→ Records provided:
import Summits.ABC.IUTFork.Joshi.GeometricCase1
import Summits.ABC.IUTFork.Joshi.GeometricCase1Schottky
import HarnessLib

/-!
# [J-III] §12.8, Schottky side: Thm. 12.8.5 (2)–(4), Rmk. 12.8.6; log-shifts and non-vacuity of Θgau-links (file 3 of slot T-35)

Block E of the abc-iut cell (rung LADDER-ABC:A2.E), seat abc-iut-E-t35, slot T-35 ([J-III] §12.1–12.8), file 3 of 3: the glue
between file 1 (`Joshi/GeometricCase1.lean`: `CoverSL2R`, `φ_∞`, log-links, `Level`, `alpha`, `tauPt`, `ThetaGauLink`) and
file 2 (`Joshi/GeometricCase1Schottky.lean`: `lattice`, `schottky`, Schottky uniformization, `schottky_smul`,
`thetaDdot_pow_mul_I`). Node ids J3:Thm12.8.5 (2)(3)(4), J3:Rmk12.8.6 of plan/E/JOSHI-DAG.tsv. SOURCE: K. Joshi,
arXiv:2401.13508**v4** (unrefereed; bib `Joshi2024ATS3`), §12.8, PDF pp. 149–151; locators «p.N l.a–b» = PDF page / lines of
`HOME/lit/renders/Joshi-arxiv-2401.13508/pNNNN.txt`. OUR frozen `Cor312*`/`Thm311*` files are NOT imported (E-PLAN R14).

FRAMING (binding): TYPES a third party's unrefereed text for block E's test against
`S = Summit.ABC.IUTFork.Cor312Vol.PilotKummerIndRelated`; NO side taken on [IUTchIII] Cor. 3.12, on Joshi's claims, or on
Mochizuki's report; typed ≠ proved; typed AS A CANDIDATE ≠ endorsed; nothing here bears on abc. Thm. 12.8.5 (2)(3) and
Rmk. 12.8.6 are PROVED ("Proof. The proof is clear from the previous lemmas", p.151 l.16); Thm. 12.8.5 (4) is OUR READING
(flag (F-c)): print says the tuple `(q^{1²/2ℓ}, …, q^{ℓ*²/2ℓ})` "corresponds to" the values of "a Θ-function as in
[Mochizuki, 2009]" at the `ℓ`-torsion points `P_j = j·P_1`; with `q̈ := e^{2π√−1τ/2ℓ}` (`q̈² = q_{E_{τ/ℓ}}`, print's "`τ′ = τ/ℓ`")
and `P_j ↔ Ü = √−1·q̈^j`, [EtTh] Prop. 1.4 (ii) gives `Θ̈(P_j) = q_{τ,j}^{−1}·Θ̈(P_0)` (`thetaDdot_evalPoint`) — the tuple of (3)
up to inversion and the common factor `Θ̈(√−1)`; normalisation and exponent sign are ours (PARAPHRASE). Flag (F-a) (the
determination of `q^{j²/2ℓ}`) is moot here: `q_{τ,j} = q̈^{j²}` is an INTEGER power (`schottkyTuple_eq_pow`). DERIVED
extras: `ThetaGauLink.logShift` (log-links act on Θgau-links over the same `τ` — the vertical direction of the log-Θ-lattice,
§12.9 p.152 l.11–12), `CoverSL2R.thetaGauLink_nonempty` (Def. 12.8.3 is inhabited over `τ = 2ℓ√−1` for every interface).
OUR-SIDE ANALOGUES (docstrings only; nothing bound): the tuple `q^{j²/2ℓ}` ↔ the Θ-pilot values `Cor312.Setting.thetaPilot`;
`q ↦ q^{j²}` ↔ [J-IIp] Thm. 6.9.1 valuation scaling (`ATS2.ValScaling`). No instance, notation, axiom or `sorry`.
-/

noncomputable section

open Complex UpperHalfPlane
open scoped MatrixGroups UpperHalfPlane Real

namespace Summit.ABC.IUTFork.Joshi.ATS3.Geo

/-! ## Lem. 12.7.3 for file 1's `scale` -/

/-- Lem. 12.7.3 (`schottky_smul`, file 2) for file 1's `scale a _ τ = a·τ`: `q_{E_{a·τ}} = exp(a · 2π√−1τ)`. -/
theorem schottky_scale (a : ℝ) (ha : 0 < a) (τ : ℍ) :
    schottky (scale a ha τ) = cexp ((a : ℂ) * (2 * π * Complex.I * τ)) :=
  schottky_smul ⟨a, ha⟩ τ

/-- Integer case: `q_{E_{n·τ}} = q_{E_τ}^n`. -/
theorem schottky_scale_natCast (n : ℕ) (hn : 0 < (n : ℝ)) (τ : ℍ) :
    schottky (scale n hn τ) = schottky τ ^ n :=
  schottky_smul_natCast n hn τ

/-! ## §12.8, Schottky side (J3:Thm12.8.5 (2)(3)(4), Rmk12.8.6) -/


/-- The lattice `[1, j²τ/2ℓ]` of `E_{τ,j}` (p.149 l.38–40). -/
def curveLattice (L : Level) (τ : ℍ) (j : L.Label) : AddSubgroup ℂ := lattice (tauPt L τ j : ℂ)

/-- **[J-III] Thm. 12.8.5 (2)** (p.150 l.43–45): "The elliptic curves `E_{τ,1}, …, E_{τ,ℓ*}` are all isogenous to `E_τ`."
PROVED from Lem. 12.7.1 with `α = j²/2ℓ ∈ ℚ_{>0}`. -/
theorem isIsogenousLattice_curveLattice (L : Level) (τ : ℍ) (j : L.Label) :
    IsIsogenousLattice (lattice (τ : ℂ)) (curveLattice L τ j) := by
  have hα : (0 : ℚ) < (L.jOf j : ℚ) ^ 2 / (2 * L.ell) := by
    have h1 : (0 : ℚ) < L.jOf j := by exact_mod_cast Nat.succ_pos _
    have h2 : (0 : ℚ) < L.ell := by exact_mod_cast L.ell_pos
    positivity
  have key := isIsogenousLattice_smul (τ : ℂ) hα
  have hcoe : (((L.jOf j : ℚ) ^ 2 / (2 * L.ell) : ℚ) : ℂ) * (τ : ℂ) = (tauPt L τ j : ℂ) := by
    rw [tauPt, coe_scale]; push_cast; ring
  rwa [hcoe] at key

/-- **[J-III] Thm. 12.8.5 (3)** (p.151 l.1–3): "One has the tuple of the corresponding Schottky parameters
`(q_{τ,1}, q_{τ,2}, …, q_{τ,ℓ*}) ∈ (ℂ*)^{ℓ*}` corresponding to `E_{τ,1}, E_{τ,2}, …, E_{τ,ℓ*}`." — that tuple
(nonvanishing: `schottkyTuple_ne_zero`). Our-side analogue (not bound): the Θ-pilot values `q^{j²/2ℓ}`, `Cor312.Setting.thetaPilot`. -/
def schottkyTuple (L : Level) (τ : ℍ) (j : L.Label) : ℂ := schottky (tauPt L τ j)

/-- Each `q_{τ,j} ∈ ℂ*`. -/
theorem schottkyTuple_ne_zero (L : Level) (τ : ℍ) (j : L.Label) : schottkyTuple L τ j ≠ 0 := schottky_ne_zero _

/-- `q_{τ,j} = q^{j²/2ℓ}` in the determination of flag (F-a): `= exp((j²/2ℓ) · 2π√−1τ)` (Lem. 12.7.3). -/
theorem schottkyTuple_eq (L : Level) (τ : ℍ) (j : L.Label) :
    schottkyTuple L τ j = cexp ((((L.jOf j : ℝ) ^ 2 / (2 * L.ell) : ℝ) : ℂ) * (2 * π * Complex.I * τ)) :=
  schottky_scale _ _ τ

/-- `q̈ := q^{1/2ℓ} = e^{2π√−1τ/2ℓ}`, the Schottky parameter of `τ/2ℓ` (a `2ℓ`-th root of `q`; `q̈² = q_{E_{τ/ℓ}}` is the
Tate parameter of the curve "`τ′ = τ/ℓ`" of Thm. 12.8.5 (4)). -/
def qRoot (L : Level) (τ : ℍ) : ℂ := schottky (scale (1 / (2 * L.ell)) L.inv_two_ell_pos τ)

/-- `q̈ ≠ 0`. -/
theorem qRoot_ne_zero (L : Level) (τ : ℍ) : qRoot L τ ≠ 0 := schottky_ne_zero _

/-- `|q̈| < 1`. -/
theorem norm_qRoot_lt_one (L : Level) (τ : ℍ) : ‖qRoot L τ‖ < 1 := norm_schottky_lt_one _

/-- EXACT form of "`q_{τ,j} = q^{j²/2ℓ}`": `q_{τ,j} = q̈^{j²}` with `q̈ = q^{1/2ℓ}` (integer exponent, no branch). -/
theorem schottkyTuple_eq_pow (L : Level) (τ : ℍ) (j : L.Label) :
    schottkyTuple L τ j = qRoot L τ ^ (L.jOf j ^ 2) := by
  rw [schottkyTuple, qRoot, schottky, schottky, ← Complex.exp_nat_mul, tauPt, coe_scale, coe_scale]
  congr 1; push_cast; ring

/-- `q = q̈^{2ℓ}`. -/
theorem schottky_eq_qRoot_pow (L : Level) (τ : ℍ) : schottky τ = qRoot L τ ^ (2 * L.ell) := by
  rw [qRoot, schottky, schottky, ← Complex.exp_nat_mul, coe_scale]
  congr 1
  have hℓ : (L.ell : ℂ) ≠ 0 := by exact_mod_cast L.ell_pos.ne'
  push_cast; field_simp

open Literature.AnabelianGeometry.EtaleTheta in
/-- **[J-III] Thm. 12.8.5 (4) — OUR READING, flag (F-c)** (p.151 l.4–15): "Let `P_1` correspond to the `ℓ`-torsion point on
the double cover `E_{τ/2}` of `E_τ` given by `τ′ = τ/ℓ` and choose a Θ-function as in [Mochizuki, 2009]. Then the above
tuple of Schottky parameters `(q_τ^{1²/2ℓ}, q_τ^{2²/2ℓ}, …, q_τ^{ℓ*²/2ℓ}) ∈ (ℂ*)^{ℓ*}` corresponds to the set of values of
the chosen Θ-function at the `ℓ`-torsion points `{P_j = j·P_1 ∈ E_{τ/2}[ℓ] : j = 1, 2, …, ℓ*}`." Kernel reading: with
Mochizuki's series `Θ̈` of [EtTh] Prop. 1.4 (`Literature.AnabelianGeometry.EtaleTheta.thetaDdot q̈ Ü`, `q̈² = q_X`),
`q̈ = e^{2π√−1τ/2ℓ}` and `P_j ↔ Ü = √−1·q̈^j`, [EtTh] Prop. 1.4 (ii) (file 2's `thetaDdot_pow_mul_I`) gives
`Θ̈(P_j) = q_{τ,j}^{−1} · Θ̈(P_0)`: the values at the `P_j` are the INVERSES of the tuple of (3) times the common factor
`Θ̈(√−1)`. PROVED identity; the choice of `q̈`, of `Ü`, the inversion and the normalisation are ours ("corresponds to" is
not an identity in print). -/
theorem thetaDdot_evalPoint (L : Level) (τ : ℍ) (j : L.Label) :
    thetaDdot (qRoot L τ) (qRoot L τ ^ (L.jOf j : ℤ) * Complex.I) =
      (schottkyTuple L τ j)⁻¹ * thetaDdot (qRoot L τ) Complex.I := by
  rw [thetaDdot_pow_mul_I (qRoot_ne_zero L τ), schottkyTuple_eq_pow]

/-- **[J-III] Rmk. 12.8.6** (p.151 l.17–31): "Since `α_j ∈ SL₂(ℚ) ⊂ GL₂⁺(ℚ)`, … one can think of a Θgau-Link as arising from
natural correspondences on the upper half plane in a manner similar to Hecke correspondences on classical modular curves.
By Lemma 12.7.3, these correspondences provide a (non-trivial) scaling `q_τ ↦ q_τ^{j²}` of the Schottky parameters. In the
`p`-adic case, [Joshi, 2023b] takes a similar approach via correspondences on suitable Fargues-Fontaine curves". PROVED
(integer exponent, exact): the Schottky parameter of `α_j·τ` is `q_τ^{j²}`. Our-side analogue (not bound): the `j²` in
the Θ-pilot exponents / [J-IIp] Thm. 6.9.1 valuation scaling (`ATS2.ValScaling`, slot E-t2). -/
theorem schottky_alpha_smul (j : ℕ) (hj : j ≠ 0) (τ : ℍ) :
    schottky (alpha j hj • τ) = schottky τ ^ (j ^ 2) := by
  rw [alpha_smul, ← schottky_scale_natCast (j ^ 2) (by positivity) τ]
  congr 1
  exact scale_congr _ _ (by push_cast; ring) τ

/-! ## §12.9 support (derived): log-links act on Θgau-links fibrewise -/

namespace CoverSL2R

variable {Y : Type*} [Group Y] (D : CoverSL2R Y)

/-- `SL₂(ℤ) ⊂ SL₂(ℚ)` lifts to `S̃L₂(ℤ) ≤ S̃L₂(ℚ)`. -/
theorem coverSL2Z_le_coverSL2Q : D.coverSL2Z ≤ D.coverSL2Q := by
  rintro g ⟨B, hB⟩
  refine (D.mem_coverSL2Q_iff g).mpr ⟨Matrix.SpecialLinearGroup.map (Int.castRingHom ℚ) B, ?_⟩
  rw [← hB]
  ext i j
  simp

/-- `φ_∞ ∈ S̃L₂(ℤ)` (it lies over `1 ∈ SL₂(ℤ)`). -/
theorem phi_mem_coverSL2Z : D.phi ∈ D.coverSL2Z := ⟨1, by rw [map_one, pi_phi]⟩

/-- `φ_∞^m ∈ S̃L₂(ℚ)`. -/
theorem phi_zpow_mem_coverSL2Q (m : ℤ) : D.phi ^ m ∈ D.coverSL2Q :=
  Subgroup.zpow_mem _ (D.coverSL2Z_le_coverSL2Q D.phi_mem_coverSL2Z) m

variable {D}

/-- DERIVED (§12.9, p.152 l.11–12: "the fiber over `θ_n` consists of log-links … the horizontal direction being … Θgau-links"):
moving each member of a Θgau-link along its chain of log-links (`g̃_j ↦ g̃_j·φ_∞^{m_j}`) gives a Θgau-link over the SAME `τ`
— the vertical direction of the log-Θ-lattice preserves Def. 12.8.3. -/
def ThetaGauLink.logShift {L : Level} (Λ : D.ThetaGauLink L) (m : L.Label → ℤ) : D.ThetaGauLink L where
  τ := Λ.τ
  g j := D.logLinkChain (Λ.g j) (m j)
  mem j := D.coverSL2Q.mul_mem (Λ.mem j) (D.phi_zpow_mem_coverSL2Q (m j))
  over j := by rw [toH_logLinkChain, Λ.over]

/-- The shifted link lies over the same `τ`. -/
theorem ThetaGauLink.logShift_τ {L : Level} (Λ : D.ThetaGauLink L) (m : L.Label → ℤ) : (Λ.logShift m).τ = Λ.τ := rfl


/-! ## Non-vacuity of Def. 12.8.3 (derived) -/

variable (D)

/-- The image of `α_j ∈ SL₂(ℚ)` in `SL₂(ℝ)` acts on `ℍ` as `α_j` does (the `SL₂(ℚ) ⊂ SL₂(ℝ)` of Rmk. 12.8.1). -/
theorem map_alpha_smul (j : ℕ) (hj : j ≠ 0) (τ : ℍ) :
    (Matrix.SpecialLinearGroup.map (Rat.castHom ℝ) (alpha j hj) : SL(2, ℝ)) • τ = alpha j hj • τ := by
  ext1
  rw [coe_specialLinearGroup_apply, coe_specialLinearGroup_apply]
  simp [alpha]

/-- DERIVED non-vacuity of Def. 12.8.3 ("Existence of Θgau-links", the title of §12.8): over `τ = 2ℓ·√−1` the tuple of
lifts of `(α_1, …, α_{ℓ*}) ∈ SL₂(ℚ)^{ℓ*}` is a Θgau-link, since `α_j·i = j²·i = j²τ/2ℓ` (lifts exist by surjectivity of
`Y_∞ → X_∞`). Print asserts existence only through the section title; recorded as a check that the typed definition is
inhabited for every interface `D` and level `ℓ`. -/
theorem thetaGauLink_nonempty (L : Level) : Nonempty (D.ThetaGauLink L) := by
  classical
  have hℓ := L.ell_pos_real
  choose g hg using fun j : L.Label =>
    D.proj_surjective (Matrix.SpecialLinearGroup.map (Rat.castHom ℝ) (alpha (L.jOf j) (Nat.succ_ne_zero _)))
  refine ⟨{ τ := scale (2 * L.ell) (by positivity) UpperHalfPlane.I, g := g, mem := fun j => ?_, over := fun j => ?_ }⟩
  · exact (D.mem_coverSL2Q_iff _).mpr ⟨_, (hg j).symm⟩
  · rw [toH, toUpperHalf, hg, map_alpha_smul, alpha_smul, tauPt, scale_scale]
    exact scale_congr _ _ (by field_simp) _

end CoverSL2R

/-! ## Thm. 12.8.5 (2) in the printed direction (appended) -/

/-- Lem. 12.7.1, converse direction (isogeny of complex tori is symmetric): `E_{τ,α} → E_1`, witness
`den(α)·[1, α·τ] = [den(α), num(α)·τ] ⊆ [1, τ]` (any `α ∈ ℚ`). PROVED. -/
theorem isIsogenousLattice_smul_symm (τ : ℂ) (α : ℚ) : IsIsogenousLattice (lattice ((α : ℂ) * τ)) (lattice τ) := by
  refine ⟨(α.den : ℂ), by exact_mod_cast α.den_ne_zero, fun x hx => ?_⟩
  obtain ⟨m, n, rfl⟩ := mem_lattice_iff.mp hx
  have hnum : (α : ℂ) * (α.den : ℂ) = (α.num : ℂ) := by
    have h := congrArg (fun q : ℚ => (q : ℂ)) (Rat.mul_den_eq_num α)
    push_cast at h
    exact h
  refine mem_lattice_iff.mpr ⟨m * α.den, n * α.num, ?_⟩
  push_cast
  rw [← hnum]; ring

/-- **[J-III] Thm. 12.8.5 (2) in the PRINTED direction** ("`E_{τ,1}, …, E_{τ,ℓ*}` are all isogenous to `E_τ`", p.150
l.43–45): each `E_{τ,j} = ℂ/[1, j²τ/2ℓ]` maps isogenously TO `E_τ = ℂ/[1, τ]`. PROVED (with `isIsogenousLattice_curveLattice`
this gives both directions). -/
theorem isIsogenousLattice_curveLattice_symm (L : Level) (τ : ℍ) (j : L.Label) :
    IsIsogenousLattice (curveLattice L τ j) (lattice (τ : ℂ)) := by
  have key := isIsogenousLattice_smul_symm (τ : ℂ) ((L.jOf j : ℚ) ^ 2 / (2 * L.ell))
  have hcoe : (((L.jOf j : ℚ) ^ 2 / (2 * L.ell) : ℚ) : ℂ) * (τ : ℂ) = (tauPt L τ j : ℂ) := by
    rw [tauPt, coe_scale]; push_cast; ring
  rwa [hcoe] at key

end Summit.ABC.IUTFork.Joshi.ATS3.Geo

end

→ Your goal:
Check every line of the data above for the string "open", and copy those that have it.

→ Response:
open Complex UpperHalfPlane
open scoped MatrixGroups UpperHalfPlane Real
open Literature.AnabelianGeometry.EtaleTheta in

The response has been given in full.